Está pendiente de lo que ve ahora, en esta Modelo vacía. Todo es higiénico, vetusto pero sobre todo limpio, sin grafitis, resume. Insiste mucho en los inododoros sin puerta, en la letrina dentro de la celda. Tenía diecisiete años.
Le detuvieron en una facultad con una bolsa de octavillas, la temible “propaganda ilegal” de la época, al parecer la policía le seguía desde hacía días. Era el año 1970 y eso bastaba para ir al trullo. Salió al cabo de tres o cuatro días, con una fianza gravosa para su familia. El TOP, el Tribunal de Orden Público, le condenó a seis meses, que no cumplió por ser menor, y le retiraron el pasaporte. Le juzgaron en Madrid. Tardaría años en volver a la ciudad. Cuando finalmente visitó el Prado se habría quedado una semana sin salir de sus salas pero le había costado años ir. Repite que no puede recordar cuántos días estuvo en la Modelo. Lo sé. Vuelve a decirlo mientras saca fotos con el móvil de las dos galerías visitables, la cuarta y la quinta.
Se libró de estar más en prisión por la edad. Pero no así una amiga, encarcelada todo un mes por asistir a una manifestación del 11 de septiembre. También podía sucederte que tuvieras que volver a pagar la matrícula por haber hecho huelga. Así lo decretó el rector García Valdecasas en el curso 66-67, el siguiente a la Caputxinada y la formación del sindicato estudiantil. Si no te retractabas, a pagar de nuevo. Era otra forma de sentencia, una suerte de fianza sin prisión. La familia que conozco decidió pagar. Así reconocía la huelga, no la negaba, como habría sido el caso si el chico decía que no la había seguido.

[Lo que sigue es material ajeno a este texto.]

import Literature.AnabelianGeometry.EtaleTheta.Discharge.Sec5SgpUniqueOfBiKummerData
import Literature.AnabelianGeometry.EtaleTheta.Discharge.Sec5Lem59iiOfConnectedTemperoidData
import Literature.AnabelianGeometry.EtaleTheta.Discharge.Sec5OfTemperoidModelData
import Literature.AnabelianGeometry.EtaleTheta.Discharge.Sec5TowerOfConnectedTemperoid

/-!
# [EtTh] §5 p. 331 (PDF p. 105): `SgpUnique` (F-0554) and the bi-Kummer rows (F-0551/F-0552/F-0553) BY NAME at every genuine §5 constructor

Mochizuki, *The étale theta function and its Frobenioid-theoretic manifestations*, Publ. RIMS **45** (2009)
[cite: MochizukiEtTh2009, §5 p.331 (PDF p.105); Prop 4.3 (iii) p.317 (PDF p.91)].  abc-iut cell, block F (FACT-PROVING wave),
seat abc-iut-f-125 (gen 2; tranche 125: FACT-LIST rows **F-0551** `ThetaFrobenioid.BiKummerDifferenceMem`, **F-0552** `SgpCapSpec`,
**F-0553** `SgpCupSpec`, **F-0554** `SgpUnique`, trunk `FrobenioidThetaBiKummer.lean`).  PROOF-ONLY sequel of this seat's
`Discharge/Sec5SgpUniqueOfBiKummerData.lean` (gen 0, instance forms at `ofRootData` / `ofBiKummerData`): no `def`, no `Prop` fact,
nothing landed is edited or restated — every conjunct that already has a name in the tree is CITED (abc-iut-L2-t4's
`sgpCapSpec_/sgpCupSpec_/biKummerDifferenceMem_…`, abc-iut-w4-d099's `…_ofConnectedTemperoidData`, abc-iut-w6-d054's
`biKummerDifferenceMem_ofConnectedTemperoid(Ydd)Data`, abc-iut-L2-t9 / abc-iut-w5-d019's `…_ofTemperoidData`).

The four rows are `parametrised` predicates on the DATA-ONLY interface `𝔉 : ThetaFrobenioid C D` (universal closures REFUTED,
abc-iut-w6-d043 `Sec5BiKummerSchemaVerdicts`; FACT-LIST rule R5: consumed at NAMED instances).  Before this file the uniqueness clause
F-0554 — p. 331 "determines **unique** group homomorphisms `s^⊓-gp_N : Aut_D(B_N^bs) → Aut_C(B_N)`; `s^⊔-gp_N : H_{B_N} → Aut_C(B_N)`" —
had a name only at `ofRootData` / `ofBiKummerData` (p431700) and inside the bundle projection `Facts.sgpUnique` (which presupposes
the Lemma 5.8 input `ConstantsActByCyclotome`).  Here it is proved OUTRIGHT (total epimorphicity of the model Frobenioid,
[FrdI] Def. 1.3 / Thm. 5.2, `epi_of_model`, and abc-iut-L2-t4's `sgpUnique_of`) at the remaining genuine constructors, and the
TRANCHE-125 CERTIFICATE `SgpCapSpec ∧ SgpCupSpec ∧ SgpUnique ∧ BiKummerDifferenceMem` is assembled there by name:

* `sgpUnique_ofConnectedTemperoidData`, `sgpSpecs_and_unique_ofConnectedTemperoidData` — the §5 data over the GENUINE connected base
  `B^temp(Π^tp_X)⁰` (`ThetaFrobenioid.ofConnectedTemperoidData`, abc-iut-w4-d099): NO named input;
  `biKummerRows_ofConnectedTemperoidData` — the certificate modulo the single printed input `hH` (`Π^tp_Ÿ ⊆ H_⊙`, p. 322);
  **`biKummerRows_ofConnectedTemperoidYddData`** — with `A_⊙^bs := Ÿ` (`mkOfConnectedTemperoidYdd`) the certificate has an
  EMPTY hypothesis list beyond the construction data (F-0551 conjunct = abc-iut-w6-d054's `biKummerDifferenceMem_ofConnectedTemperoidYddData`);
  (F-0551 in PRINT's orientation `s^⊓-gp·(s^⊔-gp)⁻¹ ∈ μ_N(B_N)` at these data is abc-iut-w6-d053's
  `sgpCap_mul_sgpCup_inv_mem_muTorsion_ofConnectedTemperoid(Ydd)Data`, `Sec5Lem59iIffProp43iii.lean` — not repeated here).
* `sgpUnique_ofTemperoidData`, `sgpSpecs_and_unique_ofTemperoidData` (no input), `biKummerDifferenceMem_ofTemperoidData` /
  `biKummerRows_ofTemperoidData` (mod `hH`) — the §5 data over the tempered base `B^temp(Π^tp_X)` (`ThetaFrobenioid.ofTemperoidData`).
* `ThetaFrobenioidTower.sgpUnique_levelData` — F-0554 at EVERY level of the assembled tower of roots (`levelData N`, no input);
  `biKummerRows_levelData` (inputs exactly those of abc-iut-L2-t4's `biKummerDifferenceMem_levelData`: `hσ`, `hH`, `hfrac`, `haut`);
  `sgpUnique_atLevel_ofConnectedTemperoidFamily` / `biKummerRows_atLevel_ofConnectedTemperoidFamily` — every level of the tower over
  `B^temp(Π^tp_X)⁰` (no input / mod `hH`).
HONEST FRAMING: kernel-checked consequences for data so constructed; nothing of [EtTh] is asserted unconditionally; a FACT row is an
assumption label; nothing here bears on [IUTchIII] Cor. 3.12 and no side is taken; typed ≠ proved. -/

noncomputable section

namespace Literature.AnabelianGeometry.EtaleTheta

open CategoryTheory Opposite Literature.AlgebraicGeometry.Frobenioids Literature.AnabelianGeometry.SemiGraphs
  Literature.AnabelianGeometry.SemiGraphs.GaloisObjects

universe u₀ v₀ u v w

namespace ThetaFrobenioid

/-! ### Over the genuine connected base `B^temp(Π^tp_X)⁰` (`ofConnectedTemperoidData`) -/

section OfConnectedTemperoidData

variable {K : Type u₀} [Field K] {X : SemiGraphs.TemperedArithmeticGroup.{u₀} K} {D₀ : Type u₀} [Category.{v₀} D₀]
  {V : FrdIMonoidStub.{w}} {T₀ : RealifiedDivisorMonoids (D₀ := D₀) V}
  {VD : FrdICatStub.{u₀ + 1, u₀, w} (ConnectedPart (BTemp X.Pi))}
  {tf : TemperedFrobenioid T₀ (ConnectedPart (BTemp X.Pi)) VD} {hZ : tf.monoidType = MonoidType.Z}
  {hP : ∀ A : (ConnectedPart (BTemp X.Pi))ᵒᵖ, IsPerfect (tf.Φ.carrier A)}
  {NH : Subgroup (Field.absoluteGaloisGroup K) → tf.category → ℕ+ → Prop} {A₀ : tf.category}
  {hA₀ : PreFrobenioid.IsFrobeniusTrivial tf.toElem A₀} {hA₀' : SemiGraphs.IsGaloisObj A₀.base.obj}
  {pullFrac : ∀ {A A' : (BiKummerSetting.mkOfConnectedTemperoid X tf hZ hP NH A₀ hA₀ hA₀').C} (_ : A' ⟶ A),
    (BiKummerSetting.mkOfConnectedTemperoid X tf hZ hP NH A₀ hA₀ hA₀').biratUnits A →
      (BiKummerSetting.mkOfConnectedTemperoid X tf hZ hP NH A₀ hA₀ hA₀').biratUnits A'}
  {lv N : ℕ+} {T : ThetaEnvData.{max u₀ w} N}
  {θ : (BiKummerSetting.mkOfConnectedTemperoid X tf hZ hP NH A₀ hA₀ hA₀').biratUnits
    (BiKummerSetting.mkOfConnectedTemperoid X tf hZ hP NH A₀ hA₀ hA₀').Aodot}
  {Bl : (BiKummerSetting.mkOfConnectedTemperoid X tf hZ hP NH A₀ hA₀ hA₀').C}
  {Pl : (BiKummerSetting.mkOfConnectedTemperoid X tf hZ hP NH A₀ hA₀ hA₀').FractionPair θ Bl}
  {Rl : (BiKummerSetting.mkOfConnectedTemperoid X tf hZ hP NH A₀ hA₀ hA₀').NthRoot θ Pl lv pullFrac}
  (h : ModelFrobenioid.Hypotheses tf.divisorMonoid tf.ratFnFunctor)
  (Q : FrobenioidTheta.ThetaSubquotientStub.{w} (ConnectedPart (BTemp X.Pi))) (odd_l : Odd (lv : ℕ))
  (R : (BiKummerSetting.mkOfConnectedTemperoid X tf hZ hP NH A₀ hA₀ hA₀').NthRoot Rl.root Rl.pair N pullFrac)
  (ιX : T.PiX ≃ₜ* X.Pi) (K' : Type w) [Field K'] (constEmb : K'ˣ →* tf.biratUnitsModel R.BN)
  (constEmb_injective : Function.Injective constEmb)
  (hinvc : ∀ g : Aut R.AN.base,
    pull tf.divisorMonoid g.hom (ModelFrobenioid.div R.pair.num) = ModelFrobenioid.div R.pair.num)
  (hinvp : ∀ y : T.PiX, y ∈ T.PiYdd →
    pull tf.divisorMonoid ((BiKummerSetting.mkOfConnectedTemperoid X tf hZ hP NH A₀ hA₀ hA₀').galoisSurj R.AN.base
      R.αData.isGalois (ιX y)).hom (ModelFrobenioid.div R.pair.den) = ModelFrobenioid.div R.pair.den)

Hace frío en la cárcel, incluso en este domingo soleado de un enero demasiado primaveral. La humedad lo penetra todo. Desde la alta cúpula, el panóptico, se filtra una luz que no llega al suelo ni da calor. El sol toca un rincón del patio. Otro visitante nos pregunta por la galería donde se amotinaron los presos comunes en 1977 exigiendo amnistía tras la muerte del dictador como los presos políticos, por tantas razones. El motín de la COPEL, la Coordinadora de Presos Españoles en Lucha, nombre que hoy evoca tiempos distintos, cuando hasta los presos se asociaban. Consultamos a don Google y sí, fue en la galería número 4. Viejos recuerdos y escenas se agolpan, de nuevo. Mi amigo lo quiere ver todo aunque esté tan modosito. Aquí ejecutaron a Puig Antich, aquí se guardaba la metadona. Me detengo ante la puerta de la biblioteca, le saco una foto, es una celda más, con pocos libros. Creía que sería más grande, ya ves tú. Una vez fuimos un grupo de escritores a la Modelo para celebrar y animar a unos reclusos que publicaban una revista, y dejé un libro firmado para la biblioteca. No hay huella aquí de los lectores ni de la revista, tampoco de lo que se escribía en los periódicos de una cárcel que son sus paredes.
Dejamos atrás el frío que pela y salimos al sol. Los ojos de mi amigo brillan, recargada su batería de recuerdos.
Mercè Ibarz es escritora y profesora de la UPF.